**PROBLEM TO SOLVE:** Only one span of the listing below should come back. It runs from the line with "The red-piece statement" through the line with "exact hx.2 h", and each of its lines must be reproduced exactly.

**DATASET RECORDS:**
/-- **`S_N22` AT THE READING OF RECORD, EDITION 1, WHOSE W1 COMPONENT IS `ReadingData.ofRecordGen` ON THE GENERATED RUN TOWERS** (canonical home): `S_N18` at the same reading +
the sharp schema package at the generated tables per admissible tuple with provisos and run length + numerals ⟹ `S_N22` — §3's any-`𝔇` face with `h𝔇 := rfl`
(`ofRecordGen` IS `ofRecordAdm` at `spGen` ∕ `hT₀_spGen`).  NO transport clause, NO coherence, NO (J), NO readings clause. [folklore] -/
theorem s_N22_readingOfRecord₁₂_ofRecordGen_gen_of_s_N18_schemasBelow
    (h18 : S_N18 (RRec₁₂ (readingOfRecord₁₂ (fun F θ =>
      ReadingData.ofRecordGen F θ.τ9.M N (Pplus F θ) (T₀ F θ) (runTowers fun k => toClusterTower (G F θ k)) (gauge F θ) (hg F θ) (li F θ)) ℓ₃ ne2 ne1)))
    (hsch : ∀ (F : T4Family) (θ : Stage12Params F N), θ.Provisos₁₂ F N → θ.Admissible F N → ∀ (k : ℕ),
      ∃ (Dk : Set ℂ) (Adm : (m : ℕ) → Set (OlderTerms (F.P k) (MatA N) θ.τ9.M m)),
        IsOpen Dk ∧ (∀ z ∈ Dk, conj z ∈ Dk) ∧ (∀ t ∈ Ioc (0 : ℝ) θ.γ, closedBall (t : ℂ) (li F θ).r ⊆ Dk) ∧
        (∀ g : ℕ → ℂ, (∀ n, g n ∈ Dk) → ∀ m < k, olderOf (recTerm (G F θ k) g) m ∈ Adm m) ∧
        (∀ m < k, (G F θ k m).AnalyticInLast Dk (Adm m) (spGen F θ.τ9.M N (Pplus F θ) (T₀ F θ) k (m + 1))) ∧
        (∀ m < k, (G F θ k m).PropagatesAnalyticity Dk (Adm m) (fun j : Fin (m + 1) => spGen F θ.τ9.M N (Pplus F θ) (T₀ F θ) k j)
          (spGen F θ.τ9.M N (Pplus F θ) (T₀ F θ) k (m + 1))) ∧
        (∀ g ∈ Window θ.γ, ∀ (i j : ℕ), i < j → j ≤ k → ∀ (X : (domSys (F.P k) θ.τ9.M j).Dom), ∀ φ ∈ spGen F θ.τ9.M N (Pplus F θ) (T₀ F θ) k j X, ∀ z ∈ Dk,
          ‖recTerm (G F θ k) (Function.update (fun n => ((g n : ℝ) : ℂ)) i z) j X φ‖ ≤
            (li F θ).A * (li F θ).μ ^ (j - 1 - i) * Real.exp (-((li F θ).κ * (domSys (F.P k) θ.τ9.M j).dj X))))
    (hnum : ∀ (F : T4Family) (θ : Stage12Params F N), θ.Provisos₁₂ F N → θ.Admissible F N →
      0 < (li F θ).C₀ ∧ 0 < (li F θ).θ₅ ∧ (li F θ).θ₅ < 1 ∧ 0 ≤ (li F θ).C₅ ∧ 2 * (li F θ).C₅ / (1 - (li F θ).θ₅) ≤ (li F θ).C₀ ∧ 0 < (li F θ).A ∧
        (li F θ).θ₅ ≤ (li F θ).μ ∧ (li F θ).C₀ ≤ 2 * (li F θ).A ∧ 0 < (li F θ).r ∧ 0 < (li F θ).s ∧ (li F θ).s < 1) :
    S_N22 (RRec₁₂ (readingOfRecord₁₂ (fun F θ =>
      ReadingData.ofRecordGen F θ.τ9.M N (Pplus F θ) (T₀ F θ) (runTowers fun k => toClusterTower (G F θ k)) (gauge F θ) (hg F θ) (li F θ)) ℓ₃ ne2 ne1)) :=
  s_N22_rRec₁₂_w1_gen_of_s_N18_schemasBelow G (fun F θ => spGen F θ.τ9.M N (Pplus F θ) (T₀ F θ)) gauge hg T₀
    (fun F θ => hT₀_spGen F θ.τ9.M N (Pplus F θ) (T₀ F θ)) li ne1 (pinnedInputs₁₂ _ ℓ₃ ne2) (fun _ _ => rfl) h18 hsch hnum

end GenStub

end YMDAG.N22

end
import Mathlib
import Summits.Ventures.PercRepro2.Defs
import Summits.Ventures.PercRepro2.Independence
import Summits.Ventures.PercRepro2.Graph
import Summits.Ventures.PercRepro2.Induced
import Summits.Ventures.PercRepro2.HullDefs
import Summits.Ventures.PercRepro2.HullFlip

/-!
# The all-edges piece flip is a total map `M → P` for an arbitrary core
(blind cell PercRepro2, mine-2 g9; `proofs/MINE2-PIECEFLIP.md` §1)

For a colouring `ζ` with `o` on the BLUE side of `l`, let `P := piece ζ l o` be the component of
`o` in the graph induced on `hull ∖ core` (edges of both colours) and `ζ′ := flip P ζ` the
recolouring of every edge touching `P`. Without any non-criticality hypothesis:

* `C_R^{ζ′}(l) = C_R(l) ∪ P` (`cluster_flip_bside_eq`);
* `C_B^{ζ′}(l) ⊆ C_B(l) ∖ P` (`cluster_blue_flip_bside_subset`) — the core may shrink;
* a blue connection `h ↔_B b` from a vertex `h` outside the hull survives the flip, and indeed
  survives EVERY recolouring supported on the edges touching `P` (`conn_of_eqOn_off_touches`,
  `conn_blue_flip_of_conn_blue`): a blue path from `h` never meets `C_B(l) ⊇ P`.

Hence (`pieceFlip_total`) `ζ′` has `h ∉ H_l`, `o ∈ R_side` and `h ↔_B b`: the piece flip maps
`M = {h ∉ H_l, o ∈ B_side, h ↔_B b}` into `P = {h ∉ H_l, o ∈ R_side, h ↔_B b}` on every graph,
with `hull ζ′ ⊆ hull ζ` and `core ζ′ ⊆ core ζ` (`hull_flip_bside_subset`, `core_flip_bside_subset`).
The red-piece statement `cluster_flip_subset` is the half of `HullFlip.cluster_flip_eq` that needs
no `NonCritRed`.
-/

namespace Summit.Ventures.PercRepro2

namespace Hull

variable {V : Type*} {E : Type*} {ends : E → Sym2 V} {ζ : Config E} {l o : V} {P : Set V}

/-- The red cluster of `l` after the flip of a red piece lies in `C_R(l) ∖ P` — the half of
`cluster_flip_eq` that needs no non-criticality. -/
theorem cluster_flip_subset (hP : IsRedPiece ends ζ l P) :
    cluster ends (flip ends P ζ) l ⊆ cluster ends ζ l \ P := by
  intro u hu
  refine mem_of_conn_of_closed (ends := ends) (ω := flip ends P ζ)
    (S := cluster ends ζ l \ P) ?_ ⟨mem_cluster_self _ _ _, hP.l_notMem⟩ hu
  intro x hx y hxy
  obtain ⟨_, e, he, hends⟩ := exists_edge_of_adj hxy
  by_cases hyP : y ∈ P
  · exfalso
    have ht : e ∈ touches ends P := (mem_touches_iff_of_ends hends).2 (Or.inr hyP)
    rw [flip_apply_of_mem ht] at he
    have he' : ζ e = false := by simpa using he
    by_cases hxB : x ∈ cluster ends (blue ζ) l
    · exact hP.notMem_CB hyP (mem_cluster_of_edge hxB (blue_eq_true_iff.2 he') hends)
    · exact hx.2 (hP.mem_of_edge hyP hx.1 hxB (ends_swap hends))
  · have ht : e ∉ touches ends P := fun h => by
      rcases (mem_touches_iff_of_ends hends).1 h with h | h
      · exact hx.2 h
      · exact hyP h
    rw [flip_apply_of_notMem ht] at he
    exact ⟨mem_cluster_of_edge hx.1 he hends, hyP⟩

/-- A connection from a vertex `h` outside `C_ω(l)` survives in every colouring agreeing with `ω`
off the edges touching a subset `P ⊆ C_ω(l)`: an open path from `h` never meets `C_ω(l) ⊇ P`. -/
theorem conn_of_eqOn_off_touches {ω ω' : Config E} {h b : V} (hP : P ⊆ cluster ends ω l)
    (hh : h ∉ cluster ends ω l) (hω' : ∀ e ∉ touches ends P, ω' e = ω e)
    (hc : Conn ends ω h b) : Conn ends ω' h b := by
  have key : b ∈ {u | u ∉ cluster ends ω l ∧ Conn ends ω' h u} := by
    refine mem_of_conn_of_closed (ends := ends) (ω := ω) ?_ ⟨hh, conn_refl _ _ _⟩ hc
    intro x hx y hxy
    obtain ⟨_, e, he, hends⟩ := exists_edge_of_adj hxy
    have hyL : y ∉ cluster ends ω l := fun hy =>
      hx.1 (mem_cluster_of_edge hy he (ends_swap hends))
    have ht : e ∉ touches ends P := fun h => by
      rcases (mem_touches_iff_of_ends hends).1 h with h | h
      · exact hx.1 (hP h)
      · exact hyL (hP h)
    have he' : ω' e = true := by rw [hω' e ht]; exact he
    exact ⟨hyL, conn_trans hx.2 (conn_of_openAdj ⟨e, he', hends⟩)⟩
  exact key.2

/-- The piece of a blue-side vertex is a red piece of the colour-swapped configuration. -/
lemma isRedPiece_blue_piece (ho : o ∈ bside ends ζ l) :
    IsRedPiece ends (blue ζ) l (piece ends ζ l o) := by
  have ho' : o ∈ rside ends (blue ζ) l := by rw [rside_blue]; exact ho
  have hP := isRedPiece_piece ho'
  rw [piece_blue] at hP
  exact hP

/-- The piece of a blue-side vertex lies in the blue cluster of `l`. -/
lemma piece_subset_cluster_blue (ho : o ∈ bside ends ζ l) :
    piece ends ζ l o ⊆ cluster ends (blue ζ) l :=
  (isRedPiece_blue_piece ho).subset_CR

/-- **`C_R^{ζ′}(l) = C_R(l) ∪ P`** after flipping the piece `P` of a blue-side vertex `o`. -/
theorem cluster_flip_bside_eq (ho : o ∈ bside ends ζ l) :
    cluster ends (flip ends (piece ends ζ l o) ζ) l = cluster ends ζ l ∪ piece ends ζ l o := by
  have ho' : o ∈ rside ends (blue ζ) l := by rw [rside_blue]; exact ho
  have h := cluster_blue_flip_eq (isRedPiece_piece ho')
  rw [blue_flip, blue_blue, piece_blue] at h
  exact h

/-- **`C_B^{ζ′}(l) ⊆ C_B(l) ∖ P`** after flipping the piece `P` of a blue-side vertex `o`. -/
theorem cluster_blue_flip_bside_subset (ho : o ∈ bside ends ζ l) :
    cluster ends (blue (flip ends (piece ends ζ l o) ζ)) l ⊆
      cluster ends (blue ζ) l \ piece ends ζ l o := by
  rw [blue_flip]
  exact cluster_flip_subset (isRedPiece_blue_piece ho)

/-- A blue connection from `h ∉ H_l` survives every recolouring supported on the edges touching
the piece of a blue-side vertex `o` — the reason a `P_o`-local injection grows `C_B(h)`. -/
theorem conn_blue_of_eqOn_off_piece (ho : o ∈ bside ends ζ l) {ω : Config E} {h b : V}
    (hh : h ∉ hull ends ζ l) (hω : ∀ e ∉ touches ends (piece ends ζ l o), ω e = blue ζ e)
    (hc : Conn ends (blue ζ) h b) : Conn ends ω h b :=
  conn_of_eqOn_off_touches (piece_subset_cluster_blue ho) (fun hB => hh (Or.inr hB)) hω hc

/-- A blue connection from `h ∉ H_l` survives the flip of the piece of a blue-side vertex. -/
theorem conn_blue_flip_of_conn_blue (ho : o ∈ bside ends ζ l) {h b : V} (hh : h ∉ hull ends ζ l)
    (hc : Conn ends (blue ζ) h b) :
    Conn ends (blue (flip ends (piece ends ζ l o) ζ)) h b := by
  rw [blue_flip]
  exact conn_blue_of_eqOn_off_piece ho hh (fun e he => flip_apply_of_notMem he) hc

/-- **The piece flip is a total map `M → P`** (arbitrary core): for `h ∉ H_l`, `o ∈ B_side` and
`h ↔_B b`, the flip `ζ′` of the piece of `o` has `h ∉ H_l^{ζ′}`, `o ∈ R_side^{ζ′}` and `h ↔_B b`. -/
theorem pieceFlip_total (ho : o ∈ bside ends ζ l) {h b : V} (hh : h ∉ hull ends ζ l)
    (hb : Conn ends (blue ζ) h b) :
    h ∉ hull ends (flip ends (piece ends ζ l o) ζ) l ∧
      o ∈ rside ends (flip ends (piece ends ζ l o) ζ) l ∧
      Conn ends (blue (flip ends (piece ends ζ l o) ζ)) h b := by
  have hoP : o ∈ piece ends ζ l o := mem_piece_self ζ l o
  have hPB := piece_subset_cluster_blue ho
  have hR := cluster_flip_bside_eq ho
  have hB := cluster_blue_flip_bside_subset ho
  refine ⟨?_, ⟨?_, ?_⟩, conn_blue_flip_of_conn_blue ho hh hb⟩
  · rintro (hR' | hB')
    · rw [hR] at hR'
      rcases hR' with h1 | h1
      · exact hh (Or.inl h1)
      · exact hh (Or.inr (hPB h1))
    · exact hh (Or.inr (hB hB').1)
  · rw [hR]; exact Or.inr hoP
  · intro hoB; exact (hB hoB).2 hoP

/-- The piece flip of a blue-side vertex does not enlarge the hull. -/
theorem hull_flip_bside_subset (ho : o ∈ bside ends ζ l) :
    hull ends (flip ends (piece ends ζ l o) ζ) l ⊆ hull ends ζ l := by
  rintro x (hx | hx)
  · rw [cluster_flip_bside_eq ho] at hx
    rcases hx with hx | hx
    · exact Or.inl hx
    · exact Or.inr (piece_subset_cluster_blue ho hx)
  · exact Or.inr (cluster_blue_flip_bside_subset ho hx).1

/-- The piece flip of a blue-side vertex does not enlarge the core. -/
theorem core_flip_bside_subset (ho : o ∈ bside ends ζ l) :
    core ends (flip ends (piece ends ζ l o) ζ) l ⊆ core ends ζ l := by
  rintro x ⟨hxR, hxB⟩
  have hB := cluster_blue_flip_bside_subset ho hxB
  refine ⟨?_, hB.1⟩
  rw [cluster_flip_bside_eq ho] at hxR
  rcases hxR with hx | hx
  · exact hx
  · exact absurd hx hB.2

end Hull

end Summit.Ventures.PercRepro2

**ANSWER TO THE PROBLEM:**
The red-piece statement `cluster_flip_subset` is the half of `HullFlip.cluster_flip_eq` that needs
no `NonCritRed`.
-/

namespace Summit.Ventures.PercRepro2

namespace Hull

variable {V : Type*} {E : Type*} {ends : E → Sym2 V} {ζ : Config E} {l o : V} {P : Set V}

/-- The red cluster of `l` after the flip of a red piece lies in `C_R(l) ∖ P` — the half of
`cluster_flip_eq` that needs no non-criticality. -/
theorem cluster_flip_subset (hP : IsRedPiece ends ζ l P) :
    cluster ends (flip ends P ζ) l ⊆ cluster ends ζ l \ P := by
  intro u hu
  refine mem_of_conn_of_closed (ends := ends) (ω := flip ends P ζ)
    (S := cluster ends ζ l \ P) ?_ ⟨mem_cluster_self _ _ _, hP.l_notMem⟩ hu
  intro x hx y hxy
  obtain ⟨_, e, he, hends⟩ := exists_edge_of_adj hxy
  by_cases hyP : y ∈ P
  · exfalso
    have ht : e ∈ touches ends P := (mem_touches_iff_of_ends hends).2 (Or.inr hyP)
    rw [flip_apply_of_mem ht] at he
    have he' : ζ e = false := by simpa using he
    by_cases hxB : x ∈ cluster ends (blue ζ) l
    · exact hP.notMem_CB hyP (mem_cluster_of_edge hxB (blue_eq_true_iff.2 he') hends)
    · exact hx.2 (hP.mem_of_edge hyP hx.1 hxB (ends_swap hends))
  · have ht : e ∉ touches ends P := fun h => by
      rcases (mem_touches_iff_of_ends hends).1 h with h | h
      · exact hx.2 h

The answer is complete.